[Stored data entries]
== == ==
import Summits.ResolutionOfSingularities.ResolutionOfSingularities.Theorems.HomologicalConductorNoZenoBirthDefs
import Literature.AlgebraicGeometry.Resolution.PrimeDivisors
import Literature.AlgebraicGeometry.Resolution.Temkin2013Curves
import Literature.AlgebraicGeometry.Resolution.CompositeValuations
import Literature.AlgebraicGeometry.Resolution.TranscendenceDefect
import HarnessLib

/-!
# Crux `NoZeno` (stmt-ResolutionOfSingularities-16483), line `birth` (v4) — stub `stub_dim2ResidualACC`

Route `ResolutionOfSingularities/HomologicalConductor`, crux
`Summit.ResolutionOfSingularities.ResolutionOfSingularities.Theses.HomologicalConductor.NoZeno`.
Registered stub of the line `birth` (skeleton v4), pure valuation theory:

  for `K/k` finitely generated of transcendence degree `2` and valuation rings `O < O₁ < K`
  with `k ⊆ O`, the ring `O` has no infinite strictly ascending chain of principal ideals
  generated by `O₁`-units: every sequence `zₙ ∈ O ∖ 0` with `zₙ⁻¹ ∈ O₁` and `zₙ · zₙ₊₁⁻¹ ∈ O`
  has some `n` with `zₙ₊₁ · zₙ⁻¹ ∈ O`.

Proof (Zariski–Samuel II, Ch. VI §14, Thm. 31, applied twice). The residual valuation ring
`Ō = O/𝔪_{O₁}` of `κ(O₁)` (`residueValuationSubring`, `CompositeValuations.lean`) is `≠ κ(O₁)`
(as `O ≠ O₁`) and contains `k`; valuation rings being integrally closed, `κ(O₁)/k` is not
algebraic, so `F(O₁) ≥ 1`, and with `E(O₁) ≥ 1` (`one_le_ratRank_of_ne_top`) and Abhyankar's
inequality `E + F ≤ 2` (`ratRank_add_residueTrdeg_le_trdeg`) the coarsening `O₁` is a prime
divisor: `F(O₁) + 1 = tr.deg`. Hence `κ(O₁)/k` is finitely generated (`residueField_fg_of_residueTrdeg`)
of transcendence degree `1`, and the proper valuation ring `Ō ⊇ k` of it is again a prime divisor
(`residueTrdeg_add_one_eq_of_trdeg_le_one`), i.e. a discrete valuation ring
(`isDiscreteValuationRing_of_residueTrdeg`), in particular noetherian. The `zₙ` are units of
`O₁`, and for `O₁`-units `x, y` one has `y · x⁻¹ ∈ O ↔ ȳ · x̄⁻¹ ∈ Ō`
(`residue_mem_residueValuationSubring_iff`); so the principal ideals `(z̄ₙ)` of `Ō` ascend and
stabilise, which transfers back to `zₙ₊₁ · zₙ⁻¹ ∈ O`.
-/

noncomputable section

-- single-problem summit: the doubled namespace component `ResolutionOfSingularities` is forced
set_option linter.dupNamespace false

namespace Summit.ResolutionOfSingularities.ResolutionOfSingularities.Theorems.NoZeno.Birth

open IsLocalRing Cardinal Literature.AlgebraicGeometry.Resolution

/-! ## Two valuation-theoretic helpers -/

/-- A valuation ring of `L` containing the field `k` contains every element of `L` algebraic over
`k` (valuation rings are integrally closed in their fraction field). [folklore] -/
theorem mem_valuationSubring_of_isAlgebraic {k L : Type} [Field k] [Field L] [Algebra k L]
    (W : ValuationSubring L) (hkW : ∀ c : k, algebraMap k L c ∈ W) {x : L}
    (hx : IsAlgebraic k x) : x ∈ W := by
  letI : Algebra k W := algebraOfMem k W hkW
  haveI : IsScalarTower k W L := isScalarTower_algebraOfMem k W hkW
  have hxW : IsIntegral W x := hx.isIntegral.tower_top
  obtain ⟨y, hy⟩ := IsIntegrallyClosed.algebraMap_eq_of_integral hxW
  rw [← hy]
  exact y.2

/-- A field `L ⊇ k` admitting a PROPER valuation ring containing `k` is transcendental over `k`:
`1 ≤ tr.deg_k L` (an algebraic `L` would lie in the integrally closed valuation ring).
[folklore] -/
theorem one_le_trdeg_of_valuationSubring_ne_top {k L : Type} [Field k] [Field L] [Algebra k L]
    (W : ValuationSubring L) (hkW : ∀ c : k, algebraMap k L c ∈ W) (hW : W ≠ ⊤) :
    1 ≤ Algebra.trdeg k L := by
  haveI : Algebra.Transcendental k L := by
    rw [Algebra.transcendental_iff_not_isAlgebraic]
    intro halg
    apply hW
    rw [eq_top_iff]
    intro x _
    exact mem_valuationSubring_of_isAlgebraic W hkW (halg.isAlgebraic x)
  exact Cardinal.one_le_iff_pos.mpr (trdeg_pos k L)

/-! ## The registered stub -/

/-- **STUB `stub_dim2ResidualACC` (line `birth` of crux `NoZeno`, v4).** For `K/k` finitely
generated of transcendence degree `2` and valuation rings `O < O₁ < K` with `k ⊆ O`, the ring `O`
has no infinite strictly ascending chain of principal ideals generated by `O₁`-units: every
sequence `zₙ ∈ O ∖ 0` with `zₙ⁻¹ ∈ O₁` and `zₙ · zₙ₊₁⁻¹ ∈ O` has some `n` with `zₙ₊₁ · zₙ⁻¹ ∈ O`.
Proof: the residual valuation ring `Ō = O/𝔪_{O₁}` of `κ(O₁)` is proper (`O ≠ O₁`) and contains
`k`, so `κ(O₁)/k` is not algebraic and `F(O₁) ≥ 1`; with `E(O₁) ≥ 1` and Abhyankar's inequality
`O₁` is a prime divisor, `κ(O₁)/k` is a function field of one variable, and its proper valuation
ring `Ō ⊇ k` is a prime divisor of it, hence a discrete valuation ring (Thm. 31 twice). For
`O₁`-units `x, y` one has `y · x⁻¹ ∈ O ↔ ȳ · x̄⁻¹ ∈ Ō`, so the ascending chain of principal
ideals `(z̄ₙ)` of the noetherian `Ō` stabilises, which is the claim.
[cite: ZariskiSamuel1960, Ch. VI §14, Thm. 31] -/
theorem stub_dim2ResidualACC (k K : Type) [Field k] [Field K] [Algebra k K] (O : ValuationSubring K)
    (hk : ∀ c : k, algebraMap k K c ∈ O) (hKfg : (⊤ : IntermediateField k K).FG)
    (htr : Algebra.trdeg k K = 2) (O₁ : ValuationSubring K) (hlt : O < O₁) (hne : O₁ ≠ ⊤)
    (z : ℕ → K) (hz : ∀ n : ℕ, z n ∈ O ∧ z n ≠ 0 ∧ (z n)⁻¹ ∈ O₁)
    (hle : ∀ n : ℕ, z n * (z (n + 1))⁻¹ ∈ O) : ∃ n : ℕ, z (n + 1) * (z n)⁻¹ ∈ O := by
  have h : O ≤ O₁ := hlt.le
  have hk₁ : ∀ c : k, algebraMap k K c ∈ O₁ := fun c => h (hk c)
  letI : Algebra k O₁ := algebraOfMem k O₁ hk₁
  haveI : IsScalarTower k O₁ K := isScalarTower_algebraOfMem k O₁ hk₁
  -- (1) the residual valuation ring `Ō = O/𝔪_{O₁}` of `κ(O₁)`: proper, containing `k`
  set Ō : ValuationSubring (ResidueField O₁) := residueValuationSubring O O₁ h with hŌ
  have hŌne : Ō ≠ ⊤ := by
    obtain ⟨y, hy₁, hyO⟩ := SetLike.exists_of_lt hlt
    intro htop
    have hy : residue O₁ ⟨y, hy₁⟩ ∈ Ō := htop ▸ ValuationSubring.mem_top _
    exact hyO ((residue_mem_residueValuationSubring_iff O O₁ h ⟨y, hy₁⟩).mp hy)
  have hkbar : ∀ c : k, algebraMap k (ResidueField O₁) c ∈ Ō := by
    intro c
    rw [IsScalarTower.algebraMap_apply k O₁ (ResidueField O₁), ResidueField.algebraMap_eq,
      hŌ, residue_mem_residueValuationSubring_iff]
    exact hk c
  -- (2) `O₁` is a prime divisor: `F(O₁) = 1 = tr.deg - 1`
  have hNlt : Algebra.trdeg k K < ℵ₀ := trdeg_lt_aleph0_of_fg hKfg
  obtain ⟨E, hE⟩ := Cardinal.lt_aleph0.mp (ratRank_lt_aleph0 O₁ hk₁ hNlt)
  obtain ⟨F, hFn⟩ := Cardinal.lt_aleph0.mp (residueTrdeg_lt_aleph0 O₁ hk₁ hNlt)
  have hF1 : F = 1 := by
    have h1 := one_le_ratRank_of_ne_top O₁ hne
    have h2 := ratRank_add_residueTrdeg_le_trdeg O₁ hk₁
    have h3 : 1 ≤ residueTrdeg k O₁ hk₁ := by
      rw [residueTrdeg_eq O₁ hk₁]
      exact one_le_trdeg_of_valuationSubring_ne_top Ō hkbar hŌne
    rw [hE] at h1
    rw [hE, hFn, htr] at h2
    rw [hFn] at h3
    norm_cast at h1 h2 h3
    omega
  have hF : residueTrdeg k O₁ hk₁ + 1 = Algebra.trdeg k K := by
    rw [hFn, htr, hF1]
    norm_cast
  -- (3) `κ(O₁)/k` is a function field of one variable and `Ō` is a discrete valuation ring
  have hLfg : (⊤ : IntermediateField k (ResidueField O₁)).FG :=
    residueField_fg_of_residueTrdeg O₁ hk₁ hKfg hne hF
  have hL1 : Algebra.trdeg k (ResidueField O₁) ≤ 1 := by
    rw [← residueTrdeg_eq O₁ hk₁, hFn, hF1]
    norm_cast
  have hDVR : IsDiscreteValuationRing Ō :=
    isDiscreteValuationRing_of_residueTrdeg Ō hkbar hLfg hŌne
      (residueTrdeg_add_one_eq_of_trdeg_le_one Ō hkbar hŌne hL1)
  have hNoeth : IsNoetherianRing Ō := inferInstance
  -- (4) residues of the `O₁`-units `z n`
  have hzO₁ : ∀ n, z n ∈ O₁ := fun n => h (hz n).1
  obtain ⟨zb, hzb⟩ : ∃ zb : ℕ → ResidueField O₁, ∀ n, zb n = residue O₁ ⟨z n, hzO₁ n⟩ :=
    ⟨_, fun _ => rfl⟩
  have hzb_mem : ∀ n, zb n ∈ Ō := fun n => by
    rw [hzb, hŌ, residue_mem_residueValuationSubring_iff]
    exact (hz n).1
  have hzb0 : ∀ n, zb n ≠ 0 := fun n => by
    rw [hzb, residue_ne_zero_iff_isUnit]
    exact isUnit_of_inv_mem O₁ (hzO₁ n) (hz n).2.2 (hz n).2.1
  -- transfer of divisibility along the residue map: `z m / z n ∈ O ↔ z̄ m / z̄ n ∈ Ō`
  have key : ∀ m n : ℕ, z m * (z n)⁻¹ ∈ O ↔ zb m * (zb n)⁻¹ ∈ Ō := by
    intro m n
    have hmem : z m * (z n)⁻¹ ∈ O₁ := O₁.mul_mem _ _ (hzO₁ m) (hz n).2.2
    have hres : residue O₁ ⟨z m * (z n)⁻¹, hmem⟩ = zb m * (zb n)⁻¹ := by
      rw [hzb, hzb, ← residue_mk_inv O₁ (hzO₁ n) (hz n).2.2 (hz n).2.1, ← map_mul]
      rfl
    rw [← hres, hŌ, residue_mem_residueValuationSubring_iff]
  -- (5) the ascending chain of principal ideals `(z̄ n)` of the noetherian ring `Ō`
  set w : ℕ → Ō := fun n => ⟨zb n, hzb_mem n⟩ with hw
  have hdvd : ∀ m n : ℕ, zb m * (zb n)⁻¹ ∈ Ō ↔ w m ∈ Ideal.span {w n} := by
    intro m n
    rw [Ideal.mem_span_singleton']
    constructor
    · intro hq
      refine ⟨⟨zb m * (zb n)⁻¹, hq⟩, Subtype.ext ?_⟩
      show zb m * (zb n)⁻¹ * zb n = zb m
      rw [inv_mul_cancel_right₀ (hzb0 n)]
    · rintro ⟨a, ha⟩
      have ha' : (a : ResidueField O₁) * zb n = zb m := congrArg Subtype.val ha
      rw [← ha', mul_inv_cancel_right₀ (hzb0 n)]
      exact a.2
  let I : ℕ →o Ideal Ō :=
    { toFun := fun n => Ideal.span {w n}
      monotone' := monotone_nat_of_le_succ fun n => by
        rw [Ideal.span_singleton_le_iff_mem]
        exact (hdvd n (n + 1)).mp ((key n (n + 1)).mp (hle n)) }
  obtain ⟨N, hN⟩ := (monotone_stabilizes_iff_noetherian.mpr hNoeth) I
  refine ⟨N, (key (N + 1) N).mpr ((hdvd (N + 1) N).mpr ?_)⟩
  have hmemI : w (N + 1) ∈ I (N + 1) := Ideal.mem_span_singleton_self _
  rw [← hN (N + 1) (Nat.le_succ N)] at hmemI
  exact hmemI

end Summit.ResolutionOfSingularities.ResolutionOfSingularities.Theorems.NoZeno.Birth

end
== == ==
TASK: Write out exactly the lines above from the line with "have h1 := one_le_ratRank_of_ne_top" through the line with "exact one_le_trdeg_of_valuationSubring_ne_top Ō", both of them included, and leave out all other lines.

RESPONSE TO THIS EXERCISE:
    have h1 := one_le_ratRank_of_ne_top O₁ hne
    have h2 := ratRank_add_residueTrdeg_le_trdeg O₁ hk₁
    have h3 : 1 ≤ residueTrdeg k O₁ hk₁ := by
      rw [residueTrdeg_eq O₁ hk₁]
      exact one_le_trdeg_of_valuationSubring_ne_top Ō hkbar hŌne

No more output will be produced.